(DATASET CONTENT Opens)

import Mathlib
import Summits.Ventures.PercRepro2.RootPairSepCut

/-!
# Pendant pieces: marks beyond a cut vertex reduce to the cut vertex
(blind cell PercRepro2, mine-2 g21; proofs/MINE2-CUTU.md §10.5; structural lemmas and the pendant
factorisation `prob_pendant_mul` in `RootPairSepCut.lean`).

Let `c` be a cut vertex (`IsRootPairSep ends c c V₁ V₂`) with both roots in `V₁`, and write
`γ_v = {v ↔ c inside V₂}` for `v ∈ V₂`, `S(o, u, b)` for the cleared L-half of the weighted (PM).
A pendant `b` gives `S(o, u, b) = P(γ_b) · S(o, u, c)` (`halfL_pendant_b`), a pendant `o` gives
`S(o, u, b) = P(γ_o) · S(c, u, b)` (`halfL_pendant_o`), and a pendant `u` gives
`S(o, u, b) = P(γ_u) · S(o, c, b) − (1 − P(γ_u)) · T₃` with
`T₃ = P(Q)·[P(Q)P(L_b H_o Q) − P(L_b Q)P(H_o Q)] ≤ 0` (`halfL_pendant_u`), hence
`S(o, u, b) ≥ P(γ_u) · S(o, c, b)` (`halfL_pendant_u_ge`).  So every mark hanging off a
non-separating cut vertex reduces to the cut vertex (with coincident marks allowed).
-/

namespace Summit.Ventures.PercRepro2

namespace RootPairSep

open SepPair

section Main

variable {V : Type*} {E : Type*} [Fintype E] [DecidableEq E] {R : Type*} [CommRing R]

(DATASET CONTENT Closes)
(DATASET CONTENT Opens)

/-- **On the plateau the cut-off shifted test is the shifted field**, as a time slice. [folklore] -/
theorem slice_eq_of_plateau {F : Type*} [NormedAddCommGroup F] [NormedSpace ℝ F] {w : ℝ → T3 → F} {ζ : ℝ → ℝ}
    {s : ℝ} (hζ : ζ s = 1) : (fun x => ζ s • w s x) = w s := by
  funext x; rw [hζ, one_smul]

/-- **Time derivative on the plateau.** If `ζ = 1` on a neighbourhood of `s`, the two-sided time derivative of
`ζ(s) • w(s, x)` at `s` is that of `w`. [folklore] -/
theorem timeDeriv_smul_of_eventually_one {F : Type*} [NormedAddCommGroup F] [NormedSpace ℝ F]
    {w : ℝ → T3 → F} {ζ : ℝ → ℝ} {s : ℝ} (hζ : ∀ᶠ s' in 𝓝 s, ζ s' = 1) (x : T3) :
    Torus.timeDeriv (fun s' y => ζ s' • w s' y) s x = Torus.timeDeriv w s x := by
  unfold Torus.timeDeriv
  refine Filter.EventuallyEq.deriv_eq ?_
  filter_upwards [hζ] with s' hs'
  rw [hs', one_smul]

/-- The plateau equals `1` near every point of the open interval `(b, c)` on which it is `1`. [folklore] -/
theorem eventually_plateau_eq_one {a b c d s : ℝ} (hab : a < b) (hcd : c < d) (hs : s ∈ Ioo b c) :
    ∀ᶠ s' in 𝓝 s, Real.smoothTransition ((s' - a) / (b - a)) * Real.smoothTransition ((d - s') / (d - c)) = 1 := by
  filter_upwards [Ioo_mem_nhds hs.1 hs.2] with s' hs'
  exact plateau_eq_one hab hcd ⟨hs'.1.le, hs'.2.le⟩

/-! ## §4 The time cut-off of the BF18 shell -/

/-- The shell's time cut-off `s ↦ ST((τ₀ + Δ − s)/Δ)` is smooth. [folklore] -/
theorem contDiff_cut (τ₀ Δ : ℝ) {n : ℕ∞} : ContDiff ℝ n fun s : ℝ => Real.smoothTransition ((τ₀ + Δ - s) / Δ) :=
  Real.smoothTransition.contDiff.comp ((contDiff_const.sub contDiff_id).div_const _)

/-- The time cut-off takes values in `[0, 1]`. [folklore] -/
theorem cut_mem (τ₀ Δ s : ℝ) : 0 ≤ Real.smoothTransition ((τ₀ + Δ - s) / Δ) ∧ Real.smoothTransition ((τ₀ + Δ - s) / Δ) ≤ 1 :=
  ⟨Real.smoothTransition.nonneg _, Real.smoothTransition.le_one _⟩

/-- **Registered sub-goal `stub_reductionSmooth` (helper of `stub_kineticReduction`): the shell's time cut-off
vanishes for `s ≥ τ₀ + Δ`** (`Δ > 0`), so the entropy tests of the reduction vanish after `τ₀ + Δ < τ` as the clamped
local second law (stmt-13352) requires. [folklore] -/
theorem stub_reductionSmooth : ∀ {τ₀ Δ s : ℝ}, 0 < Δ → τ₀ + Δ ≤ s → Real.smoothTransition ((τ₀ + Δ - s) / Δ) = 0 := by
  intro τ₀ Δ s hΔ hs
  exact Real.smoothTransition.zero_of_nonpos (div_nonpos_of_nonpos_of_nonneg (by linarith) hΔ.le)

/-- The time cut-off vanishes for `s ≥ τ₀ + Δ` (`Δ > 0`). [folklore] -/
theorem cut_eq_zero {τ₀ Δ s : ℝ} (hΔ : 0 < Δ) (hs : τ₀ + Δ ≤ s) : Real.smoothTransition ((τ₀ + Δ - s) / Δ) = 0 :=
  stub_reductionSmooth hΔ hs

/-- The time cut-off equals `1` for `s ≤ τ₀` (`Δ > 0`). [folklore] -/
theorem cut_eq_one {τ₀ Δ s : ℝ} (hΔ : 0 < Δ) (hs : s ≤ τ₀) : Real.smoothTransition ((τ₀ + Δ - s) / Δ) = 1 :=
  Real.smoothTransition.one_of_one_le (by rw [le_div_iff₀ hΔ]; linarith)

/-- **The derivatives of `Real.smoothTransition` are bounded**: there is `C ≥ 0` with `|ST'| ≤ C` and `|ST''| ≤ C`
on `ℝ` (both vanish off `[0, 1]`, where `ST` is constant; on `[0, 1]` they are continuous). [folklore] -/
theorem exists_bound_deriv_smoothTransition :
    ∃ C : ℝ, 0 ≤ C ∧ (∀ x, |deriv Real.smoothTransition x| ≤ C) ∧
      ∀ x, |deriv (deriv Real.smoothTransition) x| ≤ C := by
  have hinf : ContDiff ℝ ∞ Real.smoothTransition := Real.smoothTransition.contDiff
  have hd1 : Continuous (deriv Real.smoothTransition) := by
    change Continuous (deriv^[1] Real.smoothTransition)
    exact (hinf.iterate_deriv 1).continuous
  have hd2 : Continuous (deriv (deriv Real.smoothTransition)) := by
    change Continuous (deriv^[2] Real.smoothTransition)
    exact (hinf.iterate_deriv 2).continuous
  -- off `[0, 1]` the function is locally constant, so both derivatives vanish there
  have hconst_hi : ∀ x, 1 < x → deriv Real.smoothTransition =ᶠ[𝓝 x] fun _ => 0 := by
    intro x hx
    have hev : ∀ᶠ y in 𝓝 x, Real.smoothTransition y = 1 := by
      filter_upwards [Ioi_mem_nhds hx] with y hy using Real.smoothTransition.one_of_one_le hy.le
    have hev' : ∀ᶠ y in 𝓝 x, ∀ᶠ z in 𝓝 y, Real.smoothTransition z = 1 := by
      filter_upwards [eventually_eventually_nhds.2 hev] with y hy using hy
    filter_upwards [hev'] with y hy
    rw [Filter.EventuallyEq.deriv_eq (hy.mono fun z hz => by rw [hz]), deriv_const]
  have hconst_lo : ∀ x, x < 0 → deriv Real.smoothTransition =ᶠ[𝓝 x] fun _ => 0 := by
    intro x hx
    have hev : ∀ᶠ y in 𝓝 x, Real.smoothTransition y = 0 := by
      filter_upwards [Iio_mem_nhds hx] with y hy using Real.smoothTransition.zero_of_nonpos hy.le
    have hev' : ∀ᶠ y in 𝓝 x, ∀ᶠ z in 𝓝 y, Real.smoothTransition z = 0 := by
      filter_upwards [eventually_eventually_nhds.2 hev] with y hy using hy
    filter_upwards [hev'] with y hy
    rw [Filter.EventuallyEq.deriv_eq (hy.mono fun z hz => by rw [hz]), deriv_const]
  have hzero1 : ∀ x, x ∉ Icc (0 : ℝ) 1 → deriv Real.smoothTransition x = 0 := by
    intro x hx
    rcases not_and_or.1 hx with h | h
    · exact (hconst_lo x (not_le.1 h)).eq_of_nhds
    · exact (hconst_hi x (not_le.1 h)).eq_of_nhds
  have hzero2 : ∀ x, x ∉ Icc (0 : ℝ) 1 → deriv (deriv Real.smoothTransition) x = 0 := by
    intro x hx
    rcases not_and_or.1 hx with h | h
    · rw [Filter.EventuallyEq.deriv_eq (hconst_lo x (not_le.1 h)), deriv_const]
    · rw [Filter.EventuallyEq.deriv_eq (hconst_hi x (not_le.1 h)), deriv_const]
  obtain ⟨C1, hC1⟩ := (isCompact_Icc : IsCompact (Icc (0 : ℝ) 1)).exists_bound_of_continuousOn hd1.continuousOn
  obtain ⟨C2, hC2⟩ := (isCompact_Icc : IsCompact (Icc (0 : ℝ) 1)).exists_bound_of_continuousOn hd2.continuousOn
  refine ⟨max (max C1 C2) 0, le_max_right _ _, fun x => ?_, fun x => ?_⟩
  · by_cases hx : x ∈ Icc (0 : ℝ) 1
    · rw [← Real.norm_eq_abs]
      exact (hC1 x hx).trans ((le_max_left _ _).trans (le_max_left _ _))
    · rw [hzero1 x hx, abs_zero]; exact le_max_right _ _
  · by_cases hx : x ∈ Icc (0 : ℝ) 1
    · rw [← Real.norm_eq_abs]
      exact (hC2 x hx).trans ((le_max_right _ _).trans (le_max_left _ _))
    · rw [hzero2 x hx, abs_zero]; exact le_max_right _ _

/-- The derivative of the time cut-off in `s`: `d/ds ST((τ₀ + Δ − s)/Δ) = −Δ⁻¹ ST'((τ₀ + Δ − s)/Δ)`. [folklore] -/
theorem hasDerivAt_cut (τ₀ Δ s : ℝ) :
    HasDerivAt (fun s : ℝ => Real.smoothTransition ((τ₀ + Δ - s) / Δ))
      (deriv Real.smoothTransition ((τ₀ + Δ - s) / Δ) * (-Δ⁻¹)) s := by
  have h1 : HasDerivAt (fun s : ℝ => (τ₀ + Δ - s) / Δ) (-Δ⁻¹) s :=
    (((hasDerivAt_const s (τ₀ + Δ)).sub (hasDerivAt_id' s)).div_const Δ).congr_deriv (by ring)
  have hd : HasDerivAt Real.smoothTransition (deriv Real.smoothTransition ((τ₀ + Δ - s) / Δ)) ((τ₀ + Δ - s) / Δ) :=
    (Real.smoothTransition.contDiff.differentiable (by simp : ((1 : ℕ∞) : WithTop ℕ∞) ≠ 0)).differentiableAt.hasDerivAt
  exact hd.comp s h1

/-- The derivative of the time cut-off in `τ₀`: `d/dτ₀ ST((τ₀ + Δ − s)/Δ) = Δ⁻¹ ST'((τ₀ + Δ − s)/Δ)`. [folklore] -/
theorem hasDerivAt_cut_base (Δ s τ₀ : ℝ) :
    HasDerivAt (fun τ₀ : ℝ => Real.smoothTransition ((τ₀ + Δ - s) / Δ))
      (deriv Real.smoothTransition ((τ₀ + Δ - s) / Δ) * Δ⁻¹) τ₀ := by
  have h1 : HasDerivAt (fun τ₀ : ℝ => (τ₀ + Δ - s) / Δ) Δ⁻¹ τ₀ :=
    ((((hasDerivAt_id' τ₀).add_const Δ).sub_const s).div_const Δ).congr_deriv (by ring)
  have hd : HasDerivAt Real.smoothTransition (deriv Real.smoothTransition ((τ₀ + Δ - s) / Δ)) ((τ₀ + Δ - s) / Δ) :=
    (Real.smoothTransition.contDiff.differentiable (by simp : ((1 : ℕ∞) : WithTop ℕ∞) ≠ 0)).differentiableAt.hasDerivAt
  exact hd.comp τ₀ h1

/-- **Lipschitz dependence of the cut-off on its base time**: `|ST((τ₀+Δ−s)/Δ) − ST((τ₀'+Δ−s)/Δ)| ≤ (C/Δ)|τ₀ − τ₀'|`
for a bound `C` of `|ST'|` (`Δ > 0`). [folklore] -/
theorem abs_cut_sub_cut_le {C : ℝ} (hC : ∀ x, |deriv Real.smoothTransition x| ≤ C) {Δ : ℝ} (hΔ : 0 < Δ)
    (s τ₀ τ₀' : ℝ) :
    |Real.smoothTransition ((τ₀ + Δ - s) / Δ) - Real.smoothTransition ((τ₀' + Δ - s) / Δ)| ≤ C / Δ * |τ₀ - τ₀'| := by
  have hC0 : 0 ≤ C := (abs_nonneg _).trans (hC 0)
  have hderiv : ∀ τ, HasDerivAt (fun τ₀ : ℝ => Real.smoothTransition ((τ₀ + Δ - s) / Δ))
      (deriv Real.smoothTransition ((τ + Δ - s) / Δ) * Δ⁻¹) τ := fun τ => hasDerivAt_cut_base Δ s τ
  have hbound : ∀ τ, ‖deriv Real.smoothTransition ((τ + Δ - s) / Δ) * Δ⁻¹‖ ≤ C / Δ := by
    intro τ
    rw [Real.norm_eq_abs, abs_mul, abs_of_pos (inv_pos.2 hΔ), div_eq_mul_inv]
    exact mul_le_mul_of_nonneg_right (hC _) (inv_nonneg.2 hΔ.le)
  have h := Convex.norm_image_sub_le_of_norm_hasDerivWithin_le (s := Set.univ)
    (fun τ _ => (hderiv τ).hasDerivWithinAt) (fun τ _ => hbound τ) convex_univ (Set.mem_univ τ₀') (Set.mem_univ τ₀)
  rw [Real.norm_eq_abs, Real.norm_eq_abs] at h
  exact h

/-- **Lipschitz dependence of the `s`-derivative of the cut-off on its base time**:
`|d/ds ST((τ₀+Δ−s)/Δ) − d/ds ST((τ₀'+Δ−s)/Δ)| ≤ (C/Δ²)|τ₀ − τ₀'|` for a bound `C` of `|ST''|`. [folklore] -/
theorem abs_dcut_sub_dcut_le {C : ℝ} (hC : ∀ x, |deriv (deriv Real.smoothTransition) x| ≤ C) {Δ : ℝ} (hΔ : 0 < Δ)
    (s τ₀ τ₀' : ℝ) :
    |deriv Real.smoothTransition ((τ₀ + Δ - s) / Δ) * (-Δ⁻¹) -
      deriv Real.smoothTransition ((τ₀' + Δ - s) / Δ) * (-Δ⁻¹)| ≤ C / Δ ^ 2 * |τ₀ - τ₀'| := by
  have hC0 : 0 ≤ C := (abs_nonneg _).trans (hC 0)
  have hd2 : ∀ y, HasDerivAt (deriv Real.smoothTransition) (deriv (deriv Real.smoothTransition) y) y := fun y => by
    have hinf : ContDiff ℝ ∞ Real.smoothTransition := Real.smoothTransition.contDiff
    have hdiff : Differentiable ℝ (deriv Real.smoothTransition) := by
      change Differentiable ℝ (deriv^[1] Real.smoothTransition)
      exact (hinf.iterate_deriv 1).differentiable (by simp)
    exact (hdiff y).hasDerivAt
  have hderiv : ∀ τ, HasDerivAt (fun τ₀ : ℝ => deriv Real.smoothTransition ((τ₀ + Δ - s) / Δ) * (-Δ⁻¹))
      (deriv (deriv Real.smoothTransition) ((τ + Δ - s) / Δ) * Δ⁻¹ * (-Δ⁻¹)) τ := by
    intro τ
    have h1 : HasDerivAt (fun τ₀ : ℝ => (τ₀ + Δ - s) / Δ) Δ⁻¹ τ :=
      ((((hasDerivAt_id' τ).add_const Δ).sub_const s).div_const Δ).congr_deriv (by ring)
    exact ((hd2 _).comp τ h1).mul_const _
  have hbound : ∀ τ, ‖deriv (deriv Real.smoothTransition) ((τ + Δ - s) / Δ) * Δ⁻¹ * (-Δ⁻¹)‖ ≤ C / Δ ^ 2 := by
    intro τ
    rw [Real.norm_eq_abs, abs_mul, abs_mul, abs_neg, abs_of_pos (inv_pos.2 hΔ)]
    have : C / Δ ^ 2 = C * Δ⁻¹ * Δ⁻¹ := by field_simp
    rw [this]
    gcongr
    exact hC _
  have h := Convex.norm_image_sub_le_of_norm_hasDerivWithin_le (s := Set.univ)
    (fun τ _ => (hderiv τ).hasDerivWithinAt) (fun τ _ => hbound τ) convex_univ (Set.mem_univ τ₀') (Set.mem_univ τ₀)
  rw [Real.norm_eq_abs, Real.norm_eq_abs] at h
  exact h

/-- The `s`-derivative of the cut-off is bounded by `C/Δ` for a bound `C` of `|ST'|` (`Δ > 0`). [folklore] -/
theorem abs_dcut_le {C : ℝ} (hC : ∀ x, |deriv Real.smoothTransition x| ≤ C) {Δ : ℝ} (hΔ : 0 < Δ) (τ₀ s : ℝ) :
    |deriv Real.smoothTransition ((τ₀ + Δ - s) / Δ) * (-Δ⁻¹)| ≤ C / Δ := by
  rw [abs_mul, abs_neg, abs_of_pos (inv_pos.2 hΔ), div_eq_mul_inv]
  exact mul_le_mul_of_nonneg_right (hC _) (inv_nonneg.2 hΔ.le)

(DATASET CONTENT Closes)

[WORK TASK]
The exact lines of the material above starting at the one that contains "exact ((hd2 _).comp τ h1).mul_const _" and ending at the one that contains "rw [Real.norm_eq_abs, abs_mul, abs_mul, abs_neg, abs_of_pos" are what to retype; leave out everything else.

[EXPECTED OUTPUT]
    exact ((hd2 _).comp τ h1).mul_const _
  have hbound : ∀ τ, ‖deriv (deriv Real.smoothTransition) ((τ + Δ - s) / Δ) * Δ⁻¹ * (-Δ⁻¹)‖ ≤ C / Δ ^ 2 := by
    intro τ
    rw [Real.norm_eq_abs, abs_mul, abs_mul, abs_neg, abs_of_pos (inv_pos.2 hΔ)]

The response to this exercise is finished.